This is my first post and total new to smoking .  I have been reading several reviews about the different gas smokers.  Currently I an caught between the Masterbuilt  XL or the Landmann 3695BGD.  According to the mod page for the XL you will need to add a smokestack, water pan, drip pan, cast iron pan for the wood after completing all these mods it looks like you would have the 3695BGD.  What is everyone's thoughts about the chip pan and water pan for the 3695BGD?  Does anyone have a concern about the magnetic door holding up.

Thanks for all the help.

Mike K


----------



## njdawg (Nov 15, 2011)

Mike K

I got the below email this morning from Ladmann regading the smoker box material...and about the new model I saw at Sam's website (3895GWLA wide body38")..

Lamar,

All of the models have the steel woodchip box, none of the models will have the cast iron woodchip boxes any longer. The smokers are available on our website as well but cost more than Sam’s. Sam’s is our customer and we don’t competewith our customers, you would be better off buying the 38” from them but if you want the 36” you will need to purchase this from us.

Thank you*,*

*




*

Customer Service at

101 Old Mill Rd.BLDG 300

Cartersville, Ga.30120

www.landmann-usa.com

Hope this helps answer some of yur questons...

Lamar


----------



## ia mike (Nov 15, 2011)

Lamar,

Thanks for the info.  They said the 38" smoker could be purchased at Sam's are they talking about Sam's Club or another web sight.  I looked on Sam's Club website and could only find a cover and not the smoker.  Thanks for the help.

Mike K


----------



## michael ark (Nov 15, 2011)

Sounds great


----------



## ia mike (Nov 15, 2011)

NJDawg said:


> Hi Robert
> 
> New member here - great info you guys share!
> 
> ...




I contacted Landmann today and they quoted me a higher price do you know if that was a special price.  Thanks

Mike K


----------



## njdawg (Nov 15, 2011)

Mike

She quoted me $299 delivered on the 3695BGD, which she said was the replacement for the previous BB model 3605. I don't think it was a special price, as she just offered it up. 

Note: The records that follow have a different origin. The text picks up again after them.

import Summits.QuantumFields.YangMills.Theses.UnitScaleTilt
import Summits.QuantumFields.YangMills.Theorems.UnitScaleTiltFluctuationComparisonRegPrOneTower
import Mathlib.Analysis.Calculus.ContDiff.Basic
import Mathlib.Analysis.InnerProductSpace.PiL2
import Mathlib.MeasureTheory.Integral.IntervalIntegral.Basic
import Mathlib.MeasureTheory.Measure.Tilted
import Mathlib.InformationTheory.KullbackLeibler.Basic
import Mathlib.Probability.Moments.Variance
import Mathlib.Probability.ConditionalProbability

/-!
# Crux idea seat `ym-cruxidea-19201-1` (ideator 1 of 2, lens: transfer) — SKETCH of the first Lean-typed steps of three idea cards
# for stub `stub_logComparisonRegPr` of crux `FluctuationComparisonRegPr` (stmt-QuantumFields-19201, route `UnitScaleTilt`)

NOT a landing file (sorried bodies live ONLY here; cell rule).  Every statement is over tree declarations; the cards are
`run/shared/lean/pub/ym3-torus/ym-cruxidea-19201-1/cards/*.md`.

* §A (card `cutoff-duhamel-defect-insertion`): the log-linear interpolation `h_t = 1_S·ρ₀·e^{−tD}` between run `K`'s initial
  density `1_S·e^{−β_K A}` (`t = 0`) and run `K+1`'s one-step renormalised weight `1_S·w_K` (`t = 1`, `D = −β_K A − log w_K`, the
  ONE-STEP DEFECT of Wilson's action) on run `K`'s tower (one-tower normal form, landed p447414 `heightDensity_succ_ae_eq`), and the
  SOCKET `logSandwich_of_response`: per-`t` a.e. RESPONSE bounds «the conditional expectation of `D` given the block field `V` is
  `κ_t ± r`» ⇒ the two-run log sandwich `e^{−∫κ−r} ρ^{(K)} ≤ ρ^{(K+1)} ≤ e^{−∫κ+r} ρ^{(K)}` a.e. on the small set (Duhamel/Grönwall in the
  cut-off; no disintegration, no version choice: hypotheses and conclusion are a.e. statements about fixed measurable functions).
* §B (card `discrepancy-cocycle-d4-localisation`): the `a = 0` propagation bound (maximum principle) for the two-run discrepancy down
  run `K`'s tower — exact, hypothesis-free — and the linearised-RG budget (two directions: the `tr F²` direction born at relative size
  `g_K² = γL^{−K}` and conserved, the irrelevant rest contracting by `L^{−2}` per step) ⇒ summable for `m ≥ 4`.
* §C (card `logconcave-tower-brascamp-lieb`): the flat model of the engine — Poincaré/Brascamp–Lieb variance bound for a uniformly
  log-concave density on `ℝ^N` (Bakry–Émery), the inequality the card transports to Bałaban's constrained one-step fibre laws.

* §D (card `entropy-dpi-unit-tv`, g3 — the «honest WEAKER typed statement» branch of R134 (d)): K1 in TOTAL-VARIATION currency.  The
  deciding chain's Cauchy device consumes only `|∫W dunitLaw(K+1) − ∫W dunitLaw K| ≤ c_K` for measurable `|W| ≤ 1`, not the a.e.
  two-sided log-density control `IsTilt`; §D types the TV socket at the unit lattice (`UnitTVAt`, `UnitTV`) and at the comparison height
  (`FluctuationComparisonTVAt`), PROVES `closes_TV : UnitTV → HistoryTail → YM3TorusSU2`, PROVES the TV socket is implied by the route's
  K1 ∧ K2 bodies (`unitTVAt_of_unitTiltAt`) and the free data-processing push-forward from height `⌊K/m⌋`
  (`unitTVAt_of_fluctuationComparisonTVAt`), and states (sorried) the relative-entropy mechanism: general Pinsker and
  `KL ≤ symmetrised KL = ∫₀¹ Var_t dt` along card 2's log-linear path (first order cancels ⇒ TV ~ √N_c·δ_K instead of N_c·δ_K).
  §D′ (g3 session 4) adds the line's PROVING TARGETS: the conditional comparison-height laws `cmpLaw₀/₁`, the KL socket
  `FluctuationComparisonKLAt`, the typed HARDEST STUB `DiscrepancyVarianceAt` (variance of the two-run log-likelihood ratio along
  their log-geodesic `μ_s`, uniformly in `s ∈ [0,1]`, `≤ C·L^{(3/m−2)K}`), the bookkeeping lemma conditional-TV ⇒ restricted-TV
  (PROVED), `fluctuationComparisonTVAt_of_klAt` (PROVED from M1) and `closes_KL` / `closes_Var` (kernel-checked modulo M1 / M1+M2′).

References: [King1986] §3.2 p.656, §3.4 p.659; [Balaban1985UV3] (2) p.256, (41)/(47) p.266–267 and the irrelevance sentence p.267;
[Balaban1987RG1] p.258 (Ward ⇒ `A^η(U_k)` the only marginal variable), §5 p.298; Kopper–Pedra, J. Phys. A 34 (2001) (arXiv:cond-mat/0007476) §2 (B);
Brascamp–Lieb, JFA 22 (1976); Helffer–Sjöstrand, J. Stat. Phys. 74 (1994); Bauerschmidt–Bodineau–Dagallier arXiv:2307.07619.
-/

noncomputable section

open MeasureTheory Filter Topology
open Literature.MathematicalPhysics.QuantumFieldTheory.Balaban1983to89
open Literature.MathematicalPhysics.QuantumFieldTheory.Balaban1983to89.T3ContinuumYM3Torus
open Literature.MathematicalPhysics.QuantumFieldTheory.Balaban1983to89.T3LevelShift
open Literature.MathematicalPhysics.QuantumFieldTheory.Balaban1983to89.T3UnitLawDensityEML (ℰp measurableE_ℰp)
open Literature.MathematicalPhysics.QuantumFieldTheory.Balaban1983to89.T3UnitScaleTilt
open Literature.MathematicalPhysics.QuantumFieldTheory.Balaban1983to89.T3RestrictedUnitDensity
open Literature.MathematicalPhysics.QuantumFieldTheory.Balaban1983to89.T3TiltDescent
open Literature.MathematicalPhysics.QuantumFieldTheory.Balaban1983to89.T3DescentFibreTower
open Literature.MathematicalPhysics.QuantumFieldTheory.Balaban1983to89.T3CruxEstimates
open Literature.MathematicalPhysics.QuantumFieldTheory.Balaban1983to89.T3ConstrainedMinimiser
open Literature.MathematicalPhysics.QuantumFieldTheory.Balaban1983to89.T3RegularMinimiser
open Literature.MathematicalPhysics.QuantumFieldTheory.Balaban1983to89.T3PrintedRegularMinimiser
open Literature.MathematicalPhysics.QuantumFieldTheory.Balaban1983to89.Missing
open Literature.MathematicalPhysics.QuantumFieldTheory.Balaban1983to89.T4Continuum

namespace Summit.QuantumFields.YangMills.Cruxes.FluctuationComparisonRegPr.IdeasTransfer

variable (F : T3Family) (K : ℕ) {n : ℕ}

/-- Run `K`'s Radon–Nikodym tower from the initial density `ρ₀`, read at the comparison height `K − n` on `(F.P n)₀`
(the expression of p447414 `LogComparisonOneTower`, abbreviated). [cite: Balaban1985UV3, (2) p.256] -/
def towerAt (hK : n ≤ K) (ρ₀ : Density (F.P K) 0 (Matrix.specialUnitaryGroup (Fin 2) ℂ))
    (V : GaugeField (F.P n) 0 (Matrix.specialUnitaryGroup (Fin 2) ℂ)) : ℝ :=
  towerDensity F K ρ₀ (K - n)
    (fieldShift (F.sitesPerDir_eq (m := F.m) (K := K) (j := K - n) (m' := F.m) (K' := n) (j' := 0) (by omega)) V)


/-! ## §0  The transfer target common to the three cards: the DIRECT log comparison (no background subtraction, no `ε₀`)

`BgFluctuationAt F γ b₀ p₀ m 0 0` — the tree's functional-agnostic schema with ZERO background functionals — is the a.e. statement
`0 < ρ^{(K)}, 0 < ρ^{(K+1)}, |log ρ^{(K+1)} − log ρ^{(K)} − κ_K| ≤ r_K` on `θ_n`-small `V`, `Σ r < ∞`.  It is STRONGER than the registered
stub modulo the sibling crux `MinimiserStabilityRegPr` (stmt-19200, by name) and gives the parent `UnitTilt` (stmt-18915) OUTRIGHT
(`heightSandwichAt_of_bg` with the trivial zero-background stability, then `unitTiltAt_of_heightSandwichAt`).  WHY EASIER (cards): both runs are
ONE tower of ONE run (p447414), so the comparison never matches two independently-produced expansions or two minimisers. -/

/-- **DIRECT LOG COMPARISON** (the cards' `C⁺`; quantifier prefix of the route's items WITHOUT the regularity window `ε₀`):
the existing schema `BgFluctuationAt` at the zero backgrounds. [cite: King1986, Thm 3.4 (3.9) p.656] -/
def DirectLogComparison : Prop :=
  ∀ (L : ℕ), ∃ m₀ : ℕ, ∀ (m : ℕ), m₀ ≤ m → ∀ (b₀ p₀ : ℝ), 0 < b₀ → 2 < p₀ → ∃ γ₁ : ℝ, 0 < γ₁ ∧
    ∀ (F : T3Family) (γ : ℝ), F.L = L → 0 < γ → γ ≤ γ₁ →
      BgFluctuationAt F γ b₀ p₀ m (fun _ _ => 0) (fun _ _ => 0)

/-- Zero backgrounds are trivially stable. [folklore] -/
theorem bgStabilityAt_zero (F' : T3Family) (γ b₀ p₀ : ℝ) (m : ℕ) :
    BgStabilityAt F' γ b₀ p₀ m (fun _ _ => 0) (fun _ _ => 0) :=
  ⟨fun _ => 0, fun _ => 0, summable_zero, fun _ => le_rfl, fun K V _ => by simp⟩

/-- **CHANGE OF BACKGROUND** (glue, proved): a direct log comparison plus the stability of ANY background pair is the fluctuation
comparison relative to that pair (triangle inequality; `κ = κ₁ + κ₂`, `r = r₁ + r₂`). [cite: King1986, (3.11)-(3.13) p.657] -/
theorem bgFluctuationAt_of_zero_bg {F' : T3Family} {γ b₀ p₀ : ℝ} {m : ℕ}
    (A₀ A₁ : (K : ℕ) → GaugeField (F'.P (K / m)) 0 (Matrix.specialUnitaryGroup (Fin 2) ℂ) → ℝ)
    (h0 : BgFluctuationAt F' γ b₀ p₀ m (fun _ _ => 0) (fun _ _ => 0)) (hst : BgStabilityAt F' γ b₀ p₀ m A₀ A₁) :
    BgFluctuationAt F' γ b₀ p₀ m A₀ A₁ := by
  obtain ⟨r, κ, hr, hr0, hf⟩ := h0
  obtain ⟨r', κ', hr', hr0', hs⟩ := hst
  refine ⟨fun K => r K + r' K, fun K => κ K + κ' K, hr.add hr', fun K => add_nonneg (hr0 K) (hr0' K), fun K => ?_⟩
  filter_upwards [hf K] with V hV hsm
  obtain ⟨h1, h2, h3⟩ := hV hsm
  refine ⟨h1, h2, ?_⟩
  have h4 := hs K V hsm
  rw [add_zero, add_zero] at h3
  have h5 := abs_add_le
    (Real.log (heightDensity F' γ ((Nat.div_le_self K m).trans (Nat.le_succ K))
        (histGood F' ℰp (θBal F'.L γ b₀ p₀) (K + 1) (K / m)) V) -
      Real.log (heightDensity F' γ (Nat.div_le_self K m) (histGood F' ℰp (θBal F'.L γ b₀ p₀) K (K / m)) V) - κ K)
    (A₁ K V - A₀ K V - κ' K)
  have e : Real.log (heightDensity F' γ ((Nat.div_le_self K m).trans (Nat.le_succ K))
        (histGood F' ℰp (θBal F'.L γ b₀ p₀) (K + 1) (K / m)) V) -
      Real.log (heightDensity F' γ (Nat.div_le_self K m) (histGood F' ℰp (θBal F'.L γ b₀ p₀) K (K / m)) V) - κ K +
      (A₁ K V - A₀ K V - κ' K) =
      (Real.log (heightDensity F' γ ((Nat.div_le_self K m).trans (Nat.le_succ K))
          (histGood F' ℰp (θBal F'.L γ b₀ p₀) (K + 1) (K / m)) V) + A₁ K V) -
        (Real.log (heightDensity F' γ (Nat.div_le_self K m) (histGood F' ℰp (θBal F'.L γ b₀ p₀) K (K / m)) V) + A₀ K V) -
        (κ K + κ' K) := by ring
  rw [e] at h5
  linarith

/-- **`DirectLogComparison ∧ MinimiserStabilityRegPr ⇒ FluctuationComparisonRegPr`** (the cards' transfer back to the crux AS TYPED: the
sibling crux stmt-19200 by name supplies the background term and the window `ε₁`; `m₀ = max`, `γ₁ = min`). [cite: King1986, Thm 3.4 p.656] -/
theorem fluctuationComparisonRegPr_of_direct (hD : DirectLogComparison)
    (hS : Summit.QuantumFields.YangMills.Theses.UnitScaleTilt.MinimiserStabilityRegPr) :
    Summit.QuantumFields.YangMills.Theses.UnitScaleTilt.FluctuationComparisonRegPr := by
  intro L
  obtain ⟨ε₁, hε₁, h₁⟩ := hS L
  obtain ⟨m₁, hm₁⟩ := hD L
  refine ⟨ε₁, hε₁, fun ε₀ hε₀ hle => ?_⟩
  obtain ⟨m₂, hm₂⟩ := h₁ ε₀ hε₀ hle
  refine ⟨max m₁ m₂, fun m hm b₀ p₀ hb hp => ?_⟩
  obtain ⟨γ₁, hγ₁, hA⟩ := hm₁ m ((le_max_left _ _).trans hm) b₀ p₀ hb hp
  obtain ⟨γ₂, hγ₂, hB⟩ := hm₂ m ((le_max_right _ _).trans hm) b₀ p₀ hb hp
  refine ⟨min γ₁ γ₂, lt_min hγ₁ hγ₂, fun F' γ hL hγ hγle => ?_⟩
  exact bgFluctuationAt_of_zero_bg _ _ (hA F' γ hL hγ (hγle.trans (min_le_left _ _)))
    (hB F' γ hL hγ (hγle.trans (min_le_right _ _)))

If you just search under smoker on the sams club website it should show up first. BJs also has them, as well as Costco - all 3 websites same price $349. 

Lamar


----------



## mlwahler (Dec 1, 2011)

is the smoker in the pics the pictures the  3695????    whats every ones thoughts on the getting thbe 3695 vs the 2 drawer models


----------



## alanp (Dec 1, 2011)

http://www.samsclub.com/sams/shop/p...CSE_Froogle&ci_src=14110944&ci_sku=sku4104107     Sam's club shipping included


----------



## fishwrestler (Dec 2, 2011)

mlwahler said:


> is the smoker in the pics the pictures the  3695????    whats every ones thoughts on the getting thbe 3695 vs the 2 drawer models




Yes it is the redesigned 3695, Check your pm's I sent you a response.

Robert


----------



## jus smokin 1 (Dec 9, 2011)

Bought the 3895GWLA on line from Sam's and absolutley love it. Bought it six weeks ago and have smoked every week-end since. Wife is getting tired of me smelling like smoke all the time though. Did a 25 lb. fresh ham Thanksgiving and had the kin people fighting over it.


----------



## fishwrestler (Dec 11, 2011)

jus smokin 1 said:


> Bought the 3895GWLA on line from Sam's and absolutley love it. Bought it six weeks ago and have smoked every week-end since. Wife is getting tired of me smelling like smoke all the time though. Did a 25 lb. fresh ham Thanksgiving and had the kin people fighting over it.




Sound like you have a new addiction. The wife will get over that smell as did mine. Try to mix it up al ittle and keep the wife happy too. I do alot aof chicken in the smoker to keep the wife happy.

Is the unit you bought from Sam's the three drawer unit. If so you should write up a review. I know alot of folks have been asking for one.

Regards,

Robert


----------